WHAT THE TASK REQUIRES: Among the entries below, count each line holding the word "rotor". Write only the number.

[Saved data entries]
-- Opening Marker --
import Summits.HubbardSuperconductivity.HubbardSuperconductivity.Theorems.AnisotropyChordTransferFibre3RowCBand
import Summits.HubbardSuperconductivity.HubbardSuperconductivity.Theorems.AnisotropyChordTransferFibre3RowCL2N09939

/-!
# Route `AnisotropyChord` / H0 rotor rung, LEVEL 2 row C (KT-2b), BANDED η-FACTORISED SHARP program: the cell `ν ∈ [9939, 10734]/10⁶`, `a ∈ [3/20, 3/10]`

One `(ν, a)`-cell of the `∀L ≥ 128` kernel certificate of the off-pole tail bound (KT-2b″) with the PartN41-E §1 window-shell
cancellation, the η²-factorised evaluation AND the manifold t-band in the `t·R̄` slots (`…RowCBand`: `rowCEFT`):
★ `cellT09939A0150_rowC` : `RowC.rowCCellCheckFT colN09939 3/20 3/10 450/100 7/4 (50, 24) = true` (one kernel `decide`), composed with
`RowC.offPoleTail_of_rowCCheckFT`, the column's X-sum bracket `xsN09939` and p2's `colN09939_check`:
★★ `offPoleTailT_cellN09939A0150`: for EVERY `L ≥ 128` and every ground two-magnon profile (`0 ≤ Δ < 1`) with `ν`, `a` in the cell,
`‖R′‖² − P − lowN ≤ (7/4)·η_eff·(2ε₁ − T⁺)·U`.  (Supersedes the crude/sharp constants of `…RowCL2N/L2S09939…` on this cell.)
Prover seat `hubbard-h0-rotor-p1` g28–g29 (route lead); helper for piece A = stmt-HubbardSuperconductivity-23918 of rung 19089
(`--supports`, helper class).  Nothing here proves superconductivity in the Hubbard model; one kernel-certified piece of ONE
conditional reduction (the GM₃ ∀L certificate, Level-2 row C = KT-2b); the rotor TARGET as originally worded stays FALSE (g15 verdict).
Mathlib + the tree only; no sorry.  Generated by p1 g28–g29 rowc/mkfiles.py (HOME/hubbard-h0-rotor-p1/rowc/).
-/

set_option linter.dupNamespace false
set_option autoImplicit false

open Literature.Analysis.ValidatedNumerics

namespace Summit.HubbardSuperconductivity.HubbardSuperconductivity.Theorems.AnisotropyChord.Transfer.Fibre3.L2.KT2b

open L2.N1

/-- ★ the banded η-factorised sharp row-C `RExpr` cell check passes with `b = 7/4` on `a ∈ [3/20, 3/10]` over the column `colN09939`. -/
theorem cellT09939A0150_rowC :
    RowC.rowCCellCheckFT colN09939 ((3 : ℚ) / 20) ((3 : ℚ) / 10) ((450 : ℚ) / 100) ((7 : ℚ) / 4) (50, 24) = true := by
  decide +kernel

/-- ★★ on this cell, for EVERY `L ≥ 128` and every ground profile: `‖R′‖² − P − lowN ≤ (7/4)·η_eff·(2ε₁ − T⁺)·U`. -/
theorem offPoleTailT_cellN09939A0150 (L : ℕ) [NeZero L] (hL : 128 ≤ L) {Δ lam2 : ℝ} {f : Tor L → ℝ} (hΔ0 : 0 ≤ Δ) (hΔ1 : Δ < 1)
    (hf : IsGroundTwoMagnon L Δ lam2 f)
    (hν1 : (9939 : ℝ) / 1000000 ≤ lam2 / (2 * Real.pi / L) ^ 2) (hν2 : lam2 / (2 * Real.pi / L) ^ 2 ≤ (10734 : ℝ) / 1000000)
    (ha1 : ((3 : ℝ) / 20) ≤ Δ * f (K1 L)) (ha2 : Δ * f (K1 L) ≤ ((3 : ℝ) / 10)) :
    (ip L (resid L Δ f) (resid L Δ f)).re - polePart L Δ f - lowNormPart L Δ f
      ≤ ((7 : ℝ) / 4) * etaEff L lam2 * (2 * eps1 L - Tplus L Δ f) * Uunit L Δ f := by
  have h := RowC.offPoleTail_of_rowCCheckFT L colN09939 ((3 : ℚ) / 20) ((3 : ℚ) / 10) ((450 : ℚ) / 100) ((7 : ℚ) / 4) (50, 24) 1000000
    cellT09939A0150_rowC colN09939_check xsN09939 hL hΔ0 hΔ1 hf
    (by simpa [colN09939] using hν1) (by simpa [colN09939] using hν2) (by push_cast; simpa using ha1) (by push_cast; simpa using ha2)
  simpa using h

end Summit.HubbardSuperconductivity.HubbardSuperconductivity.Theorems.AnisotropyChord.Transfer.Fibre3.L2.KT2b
-- Closing Marker --
-- Opening Marker --
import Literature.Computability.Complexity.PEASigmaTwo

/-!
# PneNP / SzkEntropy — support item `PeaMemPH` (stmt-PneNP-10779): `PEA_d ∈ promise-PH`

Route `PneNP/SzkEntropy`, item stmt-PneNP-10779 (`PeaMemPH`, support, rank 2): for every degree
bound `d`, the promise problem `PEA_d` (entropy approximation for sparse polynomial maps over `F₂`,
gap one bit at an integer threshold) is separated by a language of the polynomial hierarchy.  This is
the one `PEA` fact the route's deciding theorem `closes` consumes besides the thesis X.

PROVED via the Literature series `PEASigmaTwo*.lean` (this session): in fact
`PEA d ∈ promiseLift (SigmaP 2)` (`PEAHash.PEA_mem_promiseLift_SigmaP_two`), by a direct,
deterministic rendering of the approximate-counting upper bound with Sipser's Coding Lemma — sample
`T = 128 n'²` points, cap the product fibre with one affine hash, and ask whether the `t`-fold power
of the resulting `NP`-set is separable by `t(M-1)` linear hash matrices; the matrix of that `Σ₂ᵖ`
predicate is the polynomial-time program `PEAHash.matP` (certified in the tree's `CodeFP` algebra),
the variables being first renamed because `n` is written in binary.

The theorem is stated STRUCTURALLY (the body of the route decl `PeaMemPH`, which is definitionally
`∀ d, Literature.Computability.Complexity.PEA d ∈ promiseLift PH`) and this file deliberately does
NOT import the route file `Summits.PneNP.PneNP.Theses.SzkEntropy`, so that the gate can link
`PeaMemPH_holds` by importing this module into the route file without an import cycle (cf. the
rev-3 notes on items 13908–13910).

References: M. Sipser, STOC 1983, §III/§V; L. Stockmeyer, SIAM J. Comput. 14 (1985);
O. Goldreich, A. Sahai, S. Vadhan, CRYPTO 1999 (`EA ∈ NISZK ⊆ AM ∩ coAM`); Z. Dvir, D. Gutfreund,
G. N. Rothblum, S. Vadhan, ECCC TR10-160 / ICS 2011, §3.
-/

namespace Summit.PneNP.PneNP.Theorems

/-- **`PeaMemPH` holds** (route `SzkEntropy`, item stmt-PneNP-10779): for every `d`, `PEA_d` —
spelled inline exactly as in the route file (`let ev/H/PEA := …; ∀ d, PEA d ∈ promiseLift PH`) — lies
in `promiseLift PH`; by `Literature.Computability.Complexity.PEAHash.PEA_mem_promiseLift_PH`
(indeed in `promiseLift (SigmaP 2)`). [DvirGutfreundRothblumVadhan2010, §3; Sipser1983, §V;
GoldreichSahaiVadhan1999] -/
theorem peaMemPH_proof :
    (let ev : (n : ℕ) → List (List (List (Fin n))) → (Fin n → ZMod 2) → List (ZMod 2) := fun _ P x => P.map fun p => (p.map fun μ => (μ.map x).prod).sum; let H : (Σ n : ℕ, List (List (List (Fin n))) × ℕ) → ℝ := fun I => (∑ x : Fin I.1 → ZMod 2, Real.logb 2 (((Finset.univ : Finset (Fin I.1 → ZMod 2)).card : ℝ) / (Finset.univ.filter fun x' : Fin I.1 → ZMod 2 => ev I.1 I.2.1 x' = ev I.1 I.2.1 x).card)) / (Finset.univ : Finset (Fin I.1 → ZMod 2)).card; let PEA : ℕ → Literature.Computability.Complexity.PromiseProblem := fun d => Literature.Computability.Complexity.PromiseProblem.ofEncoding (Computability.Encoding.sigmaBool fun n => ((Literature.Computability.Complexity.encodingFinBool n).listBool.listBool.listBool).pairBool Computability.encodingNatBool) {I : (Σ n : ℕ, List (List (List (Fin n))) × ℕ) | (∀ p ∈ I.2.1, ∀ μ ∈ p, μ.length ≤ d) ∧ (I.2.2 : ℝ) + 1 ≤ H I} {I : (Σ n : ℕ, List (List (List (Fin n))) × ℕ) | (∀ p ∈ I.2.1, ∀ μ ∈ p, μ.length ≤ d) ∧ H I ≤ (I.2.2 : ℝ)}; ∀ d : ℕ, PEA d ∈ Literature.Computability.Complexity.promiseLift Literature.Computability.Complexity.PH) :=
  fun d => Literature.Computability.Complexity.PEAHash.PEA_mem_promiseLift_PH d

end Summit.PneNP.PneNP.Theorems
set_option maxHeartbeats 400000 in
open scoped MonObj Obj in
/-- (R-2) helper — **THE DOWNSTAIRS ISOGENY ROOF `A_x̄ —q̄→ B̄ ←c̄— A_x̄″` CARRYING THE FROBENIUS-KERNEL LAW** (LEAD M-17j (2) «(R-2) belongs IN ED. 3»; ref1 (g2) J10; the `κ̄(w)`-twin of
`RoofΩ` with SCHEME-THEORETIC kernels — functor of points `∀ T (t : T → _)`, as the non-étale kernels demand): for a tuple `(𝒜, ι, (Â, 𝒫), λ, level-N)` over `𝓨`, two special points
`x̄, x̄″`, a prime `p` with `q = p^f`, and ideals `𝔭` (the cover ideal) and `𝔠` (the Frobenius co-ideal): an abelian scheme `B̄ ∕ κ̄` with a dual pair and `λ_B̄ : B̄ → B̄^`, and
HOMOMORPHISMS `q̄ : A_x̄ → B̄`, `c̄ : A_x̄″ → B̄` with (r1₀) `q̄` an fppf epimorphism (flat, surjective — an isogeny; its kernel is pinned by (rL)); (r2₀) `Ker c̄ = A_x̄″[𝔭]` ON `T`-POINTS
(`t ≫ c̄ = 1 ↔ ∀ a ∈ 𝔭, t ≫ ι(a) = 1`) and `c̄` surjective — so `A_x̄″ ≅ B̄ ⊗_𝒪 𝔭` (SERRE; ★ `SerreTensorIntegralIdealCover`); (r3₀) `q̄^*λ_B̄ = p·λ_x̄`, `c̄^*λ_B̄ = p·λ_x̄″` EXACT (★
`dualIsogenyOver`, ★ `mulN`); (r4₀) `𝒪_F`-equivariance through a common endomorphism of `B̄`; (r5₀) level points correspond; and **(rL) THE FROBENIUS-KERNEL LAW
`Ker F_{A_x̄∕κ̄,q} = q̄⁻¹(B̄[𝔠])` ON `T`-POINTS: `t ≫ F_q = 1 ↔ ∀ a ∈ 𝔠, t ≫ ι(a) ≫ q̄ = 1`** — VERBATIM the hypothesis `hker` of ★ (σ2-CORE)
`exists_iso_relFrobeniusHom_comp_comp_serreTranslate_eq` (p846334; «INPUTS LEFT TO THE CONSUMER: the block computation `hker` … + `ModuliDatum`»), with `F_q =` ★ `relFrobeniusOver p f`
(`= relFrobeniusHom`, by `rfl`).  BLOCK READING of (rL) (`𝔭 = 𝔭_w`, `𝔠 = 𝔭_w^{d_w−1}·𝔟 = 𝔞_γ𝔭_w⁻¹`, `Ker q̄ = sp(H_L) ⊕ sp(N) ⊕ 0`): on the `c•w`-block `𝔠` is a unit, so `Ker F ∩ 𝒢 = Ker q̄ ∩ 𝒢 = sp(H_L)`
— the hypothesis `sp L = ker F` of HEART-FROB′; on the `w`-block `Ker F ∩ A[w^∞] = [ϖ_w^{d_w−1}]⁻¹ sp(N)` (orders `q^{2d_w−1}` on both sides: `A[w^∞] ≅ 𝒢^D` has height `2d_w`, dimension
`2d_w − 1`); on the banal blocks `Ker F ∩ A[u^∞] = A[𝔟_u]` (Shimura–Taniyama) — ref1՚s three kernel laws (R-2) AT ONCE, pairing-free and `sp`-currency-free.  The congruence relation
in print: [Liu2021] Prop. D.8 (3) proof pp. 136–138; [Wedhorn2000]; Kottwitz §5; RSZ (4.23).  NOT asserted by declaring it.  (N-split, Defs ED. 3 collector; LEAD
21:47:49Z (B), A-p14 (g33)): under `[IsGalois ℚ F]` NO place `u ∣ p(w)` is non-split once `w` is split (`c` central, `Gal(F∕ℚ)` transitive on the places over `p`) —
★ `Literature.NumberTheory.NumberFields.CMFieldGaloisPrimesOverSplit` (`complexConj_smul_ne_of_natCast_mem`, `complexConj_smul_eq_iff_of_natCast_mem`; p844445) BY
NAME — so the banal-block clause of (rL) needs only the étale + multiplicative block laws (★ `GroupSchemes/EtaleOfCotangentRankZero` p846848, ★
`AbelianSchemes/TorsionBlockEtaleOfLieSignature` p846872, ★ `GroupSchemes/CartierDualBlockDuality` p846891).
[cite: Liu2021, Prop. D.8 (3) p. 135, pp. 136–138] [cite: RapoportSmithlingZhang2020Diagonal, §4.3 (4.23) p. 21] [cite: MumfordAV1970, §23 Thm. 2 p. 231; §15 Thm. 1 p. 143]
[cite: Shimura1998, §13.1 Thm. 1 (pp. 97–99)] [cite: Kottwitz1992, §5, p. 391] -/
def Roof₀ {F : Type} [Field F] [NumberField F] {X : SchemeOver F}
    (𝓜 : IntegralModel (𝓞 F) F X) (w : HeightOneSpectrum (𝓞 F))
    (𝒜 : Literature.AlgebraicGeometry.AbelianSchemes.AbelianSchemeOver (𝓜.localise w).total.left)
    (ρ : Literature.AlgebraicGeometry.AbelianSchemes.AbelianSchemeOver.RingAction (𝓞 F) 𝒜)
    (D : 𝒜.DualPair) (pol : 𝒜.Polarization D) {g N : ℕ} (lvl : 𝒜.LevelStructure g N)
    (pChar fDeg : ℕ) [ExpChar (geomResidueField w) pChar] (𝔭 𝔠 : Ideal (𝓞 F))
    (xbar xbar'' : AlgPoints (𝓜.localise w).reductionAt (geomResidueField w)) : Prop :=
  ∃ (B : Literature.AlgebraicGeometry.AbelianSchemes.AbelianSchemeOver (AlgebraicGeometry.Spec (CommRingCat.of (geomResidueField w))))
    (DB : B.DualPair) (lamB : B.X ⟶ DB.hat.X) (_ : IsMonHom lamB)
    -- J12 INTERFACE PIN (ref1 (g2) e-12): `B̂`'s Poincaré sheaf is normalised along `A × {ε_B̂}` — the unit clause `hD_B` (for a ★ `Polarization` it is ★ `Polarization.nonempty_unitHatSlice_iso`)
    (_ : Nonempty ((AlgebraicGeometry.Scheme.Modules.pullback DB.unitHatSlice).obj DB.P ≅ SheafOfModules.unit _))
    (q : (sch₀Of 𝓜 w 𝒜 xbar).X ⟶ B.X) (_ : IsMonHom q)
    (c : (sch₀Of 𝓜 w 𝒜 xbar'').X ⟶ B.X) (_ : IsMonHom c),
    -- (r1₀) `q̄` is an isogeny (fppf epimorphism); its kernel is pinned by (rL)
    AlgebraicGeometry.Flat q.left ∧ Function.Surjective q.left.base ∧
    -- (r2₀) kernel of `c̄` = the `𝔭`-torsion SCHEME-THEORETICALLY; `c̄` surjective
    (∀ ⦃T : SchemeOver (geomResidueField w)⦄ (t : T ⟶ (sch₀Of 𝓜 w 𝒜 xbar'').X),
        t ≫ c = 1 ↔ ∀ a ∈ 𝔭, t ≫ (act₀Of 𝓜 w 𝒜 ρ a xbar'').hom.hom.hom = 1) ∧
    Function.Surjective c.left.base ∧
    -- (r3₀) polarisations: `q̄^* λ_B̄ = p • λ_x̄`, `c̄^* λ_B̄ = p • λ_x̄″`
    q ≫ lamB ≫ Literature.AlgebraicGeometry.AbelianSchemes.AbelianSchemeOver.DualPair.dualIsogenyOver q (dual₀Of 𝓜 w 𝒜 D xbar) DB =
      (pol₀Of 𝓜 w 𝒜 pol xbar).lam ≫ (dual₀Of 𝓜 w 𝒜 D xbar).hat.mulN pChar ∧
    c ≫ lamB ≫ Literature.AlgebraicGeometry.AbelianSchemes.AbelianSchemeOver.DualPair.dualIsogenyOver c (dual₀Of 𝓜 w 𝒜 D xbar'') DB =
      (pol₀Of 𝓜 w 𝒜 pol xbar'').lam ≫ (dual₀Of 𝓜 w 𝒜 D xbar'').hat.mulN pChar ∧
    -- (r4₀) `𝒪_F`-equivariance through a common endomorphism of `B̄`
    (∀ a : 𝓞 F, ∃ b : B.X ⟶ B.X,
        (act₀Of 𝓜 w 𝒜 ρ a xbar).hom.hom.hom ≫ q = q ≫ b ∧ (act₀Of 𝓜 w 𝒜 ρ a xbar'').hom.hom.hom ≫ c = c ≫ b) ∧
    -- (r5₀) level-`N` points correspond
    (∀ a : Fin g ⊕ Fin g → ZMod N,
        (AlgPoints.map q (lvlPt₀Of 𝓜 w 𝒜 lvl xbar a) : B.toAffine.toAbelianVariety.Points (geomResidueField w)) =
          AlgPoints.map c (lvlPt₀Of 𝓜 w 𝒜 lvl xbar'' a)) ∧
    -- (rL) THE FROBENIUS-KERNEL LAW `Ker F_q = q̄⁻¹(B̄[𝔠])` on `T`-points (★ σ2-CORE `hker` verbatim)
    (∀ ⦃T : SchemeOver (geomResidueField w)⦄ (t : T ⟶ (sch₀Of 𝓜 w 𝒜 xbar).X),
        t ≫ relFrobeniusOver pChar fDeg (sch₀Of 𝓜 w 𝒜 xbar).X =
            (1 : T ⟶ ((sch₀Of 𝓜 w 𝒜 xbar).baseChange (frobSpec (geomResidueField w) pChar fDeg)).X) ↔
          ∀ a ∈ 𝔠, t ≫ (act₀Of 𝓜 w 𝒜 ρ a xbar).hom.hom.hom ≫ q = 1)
-- Closing Marker --
-- Opening Marker --
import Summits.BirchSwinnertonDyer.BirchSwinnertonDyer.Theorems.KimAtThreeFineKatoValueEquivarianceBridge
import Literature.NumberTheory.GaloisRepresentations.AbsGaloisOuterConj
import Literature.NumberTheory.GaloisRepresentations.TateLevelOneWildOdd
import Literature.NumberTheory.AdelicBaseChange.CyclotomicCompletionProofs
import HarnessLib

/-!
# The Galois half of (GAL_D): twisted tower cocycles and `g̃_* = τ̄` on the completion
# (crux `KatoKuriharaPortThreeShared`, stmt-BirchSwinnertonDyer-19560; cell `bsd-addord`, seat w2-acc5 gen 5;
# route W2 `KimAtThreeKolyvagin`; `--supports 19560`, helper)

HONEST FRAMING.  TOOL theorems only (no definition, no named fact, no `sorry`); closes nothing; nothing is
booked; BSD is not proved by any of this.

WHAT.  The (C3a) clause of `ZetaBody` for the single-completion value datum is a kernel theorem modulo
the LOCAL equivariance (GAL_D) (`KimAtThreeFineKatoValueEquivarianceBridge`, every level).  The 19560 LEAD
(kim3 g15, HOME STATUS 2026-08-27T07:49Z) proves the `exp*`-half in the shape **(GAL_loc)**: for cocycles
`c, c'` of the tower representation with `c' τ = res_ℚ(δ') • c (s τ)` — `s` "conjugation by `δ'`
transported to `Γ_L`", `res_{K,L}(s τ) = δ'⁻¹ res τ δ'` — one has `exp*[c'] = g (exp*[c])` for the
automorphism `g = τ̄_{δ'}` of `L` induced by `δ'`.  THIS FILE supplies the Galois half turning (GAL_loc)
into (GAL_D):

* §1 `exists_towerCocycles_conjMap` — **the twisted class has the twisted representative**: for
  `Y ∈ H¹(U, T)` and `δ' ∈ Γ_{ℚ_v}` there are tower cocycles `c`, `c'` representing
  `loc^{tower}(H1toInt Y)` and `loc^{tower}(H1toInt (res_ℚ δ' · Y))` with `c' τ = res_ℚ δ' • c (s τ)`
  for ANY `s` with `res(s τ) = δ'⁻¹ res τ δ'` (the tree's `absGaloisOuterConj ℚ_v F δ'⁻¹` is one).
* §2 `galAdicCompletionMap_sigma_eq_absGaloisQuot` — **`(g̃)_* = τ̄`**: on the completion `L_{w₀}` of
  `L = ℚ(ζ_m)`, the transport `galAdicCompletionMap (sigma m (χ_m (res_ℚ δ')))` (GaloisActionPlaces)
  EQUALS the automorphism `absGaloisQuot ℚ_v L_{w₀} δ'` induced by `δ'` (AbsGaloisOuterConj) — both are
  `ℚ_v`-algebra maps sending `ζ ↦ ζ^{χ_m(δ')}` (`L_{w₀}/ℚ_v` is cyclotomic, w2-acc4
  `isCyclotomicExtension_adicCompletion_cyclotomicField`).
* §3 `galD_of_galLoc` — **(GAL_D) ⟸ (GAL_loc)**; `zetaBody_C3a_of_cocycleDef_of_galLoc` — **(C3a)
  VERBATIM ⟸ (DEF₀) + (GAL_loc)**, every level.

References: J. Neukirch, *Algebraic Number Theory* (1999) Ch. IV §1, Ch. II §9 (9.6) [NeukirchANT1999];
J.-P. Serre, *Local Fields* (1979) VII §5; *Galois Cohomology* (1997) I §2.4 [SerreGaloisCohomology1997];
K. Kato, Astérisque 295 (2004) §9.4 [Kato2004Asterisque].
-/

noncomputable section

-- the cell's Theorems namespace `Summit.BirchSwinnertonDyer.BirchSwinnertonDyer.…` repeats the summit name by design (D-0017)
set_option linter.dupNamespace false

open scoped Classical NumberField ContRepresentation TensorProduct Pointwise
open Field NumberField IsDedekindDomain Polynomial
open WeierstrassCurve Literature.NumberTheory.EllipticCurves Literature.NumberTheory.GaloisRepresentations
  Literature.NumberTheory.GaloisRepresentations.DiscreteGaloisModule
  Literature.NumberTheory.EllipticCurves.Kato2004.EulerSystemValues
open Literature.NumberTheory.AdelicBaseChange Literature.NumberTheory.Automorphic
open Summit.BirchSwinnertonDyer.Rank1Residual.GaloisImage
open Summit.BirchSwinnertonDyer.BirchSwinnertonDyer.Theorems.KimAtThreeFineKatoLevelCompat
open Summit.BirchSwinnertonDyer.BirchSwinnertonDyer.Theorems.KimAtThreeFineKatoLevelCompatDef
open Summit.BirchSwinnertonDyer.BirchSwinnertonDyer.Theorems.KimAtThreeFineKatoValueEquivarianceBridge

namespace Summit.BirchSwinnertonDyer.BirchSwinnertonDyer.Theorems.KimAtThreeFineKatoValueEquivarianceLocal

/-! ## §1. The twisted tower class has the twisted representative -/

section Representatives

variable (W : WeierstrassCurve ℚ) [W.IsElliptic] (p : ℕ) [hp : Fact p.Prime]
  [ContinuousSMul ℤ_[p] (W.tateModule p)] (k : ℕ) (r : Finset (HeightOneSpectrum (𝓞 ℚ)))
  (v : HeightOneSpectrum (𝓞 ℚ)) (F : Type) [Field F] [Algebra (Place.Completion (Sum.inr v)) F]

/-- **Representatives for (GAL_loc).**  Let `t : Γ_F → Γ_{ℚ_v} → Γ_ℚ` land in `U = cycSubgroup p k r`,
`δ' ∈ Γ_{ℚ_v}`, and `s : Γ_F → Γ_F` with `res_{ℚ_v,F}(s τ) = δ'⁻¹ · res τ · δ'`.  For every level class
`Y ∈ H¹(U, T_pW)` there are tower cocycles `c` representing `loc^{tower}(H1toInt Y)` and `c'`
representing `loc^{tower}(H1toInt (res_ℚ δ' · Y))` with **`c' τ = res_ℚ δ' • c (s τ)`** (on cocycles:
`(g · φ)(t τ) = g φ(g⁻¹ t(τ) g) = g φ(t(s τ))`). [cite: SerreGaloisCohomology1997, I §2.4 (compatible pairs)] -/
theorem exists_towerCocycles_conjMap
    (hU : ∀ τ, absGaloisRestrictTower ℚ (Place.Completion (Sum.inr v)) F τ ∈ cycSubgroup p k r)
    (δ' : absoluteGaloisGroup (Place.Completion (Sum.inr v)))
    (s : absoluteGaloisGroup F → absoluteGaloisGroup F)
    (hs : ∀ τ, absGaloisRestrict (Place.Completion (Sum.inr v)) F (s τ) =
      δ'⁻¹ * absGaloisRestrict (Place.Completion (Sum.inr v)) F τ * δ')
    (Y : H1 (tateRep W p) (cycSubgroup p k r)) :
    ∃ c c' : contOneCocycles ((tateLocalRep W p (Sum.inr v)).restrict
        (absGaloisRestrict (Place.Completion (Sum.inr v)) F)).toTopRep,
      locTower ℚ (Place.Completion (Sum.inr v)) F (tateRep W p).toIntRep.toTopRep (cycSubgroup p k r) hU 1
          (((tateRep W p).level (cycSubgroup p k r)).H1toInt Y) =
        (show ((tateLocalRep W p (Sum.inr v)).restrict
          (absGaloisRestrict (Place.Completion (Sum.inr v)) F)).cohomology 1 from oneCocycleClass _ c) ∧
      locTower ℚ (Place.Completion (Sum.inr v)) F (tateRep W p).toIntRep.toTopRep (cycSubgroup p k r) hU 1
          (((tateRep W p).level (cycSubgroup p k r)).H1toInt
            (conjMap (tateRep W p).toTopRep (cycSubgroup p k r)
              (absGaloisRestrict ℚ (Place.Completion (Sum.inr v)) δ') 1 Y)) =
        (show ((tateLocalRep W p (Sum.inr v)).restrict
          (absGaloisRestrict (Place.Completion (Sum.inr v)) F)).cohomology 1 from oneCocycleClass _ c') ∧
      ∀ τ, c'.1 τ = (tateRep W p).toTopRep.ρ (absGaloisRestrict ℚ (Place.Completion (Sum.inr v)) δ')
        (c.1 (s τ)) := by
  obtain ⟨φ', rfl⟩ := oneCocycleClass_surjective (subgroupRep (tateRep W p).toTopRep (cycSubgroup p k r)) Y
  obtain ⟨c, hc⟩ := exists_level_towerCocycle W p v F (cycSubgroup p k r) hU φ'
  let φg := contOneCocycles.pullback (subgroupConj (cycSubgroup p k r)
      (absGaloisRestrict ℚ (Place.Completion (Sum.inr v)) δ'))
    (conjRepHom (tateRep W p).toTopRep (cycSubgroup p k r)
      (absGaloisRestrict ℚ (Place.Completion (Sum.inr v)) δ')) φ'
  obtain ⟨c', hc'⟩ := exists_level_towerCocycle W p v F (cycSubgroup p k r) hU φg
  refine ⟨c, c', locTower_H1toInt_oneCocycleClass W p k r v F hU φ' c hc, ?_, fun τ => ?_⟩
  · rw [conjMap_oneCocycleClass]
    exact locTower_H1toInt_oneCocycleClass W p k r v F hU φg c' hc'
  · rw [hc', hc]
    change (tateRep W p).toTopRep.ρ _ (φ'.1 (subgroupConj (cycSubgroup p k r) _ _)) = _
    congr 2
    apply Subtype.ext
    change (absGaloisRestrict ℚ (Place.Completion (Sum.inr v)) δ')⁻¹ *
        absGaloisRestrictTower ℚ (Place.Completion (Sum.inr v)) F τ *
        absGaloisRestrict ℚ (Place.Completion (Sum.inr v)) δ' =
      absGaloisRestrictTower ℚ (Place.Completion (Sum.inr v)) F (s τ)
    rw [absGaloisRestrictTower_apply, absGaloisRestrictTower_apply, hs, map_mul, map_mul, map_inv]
-- Closing Marker --
TASK OUTPUT: 4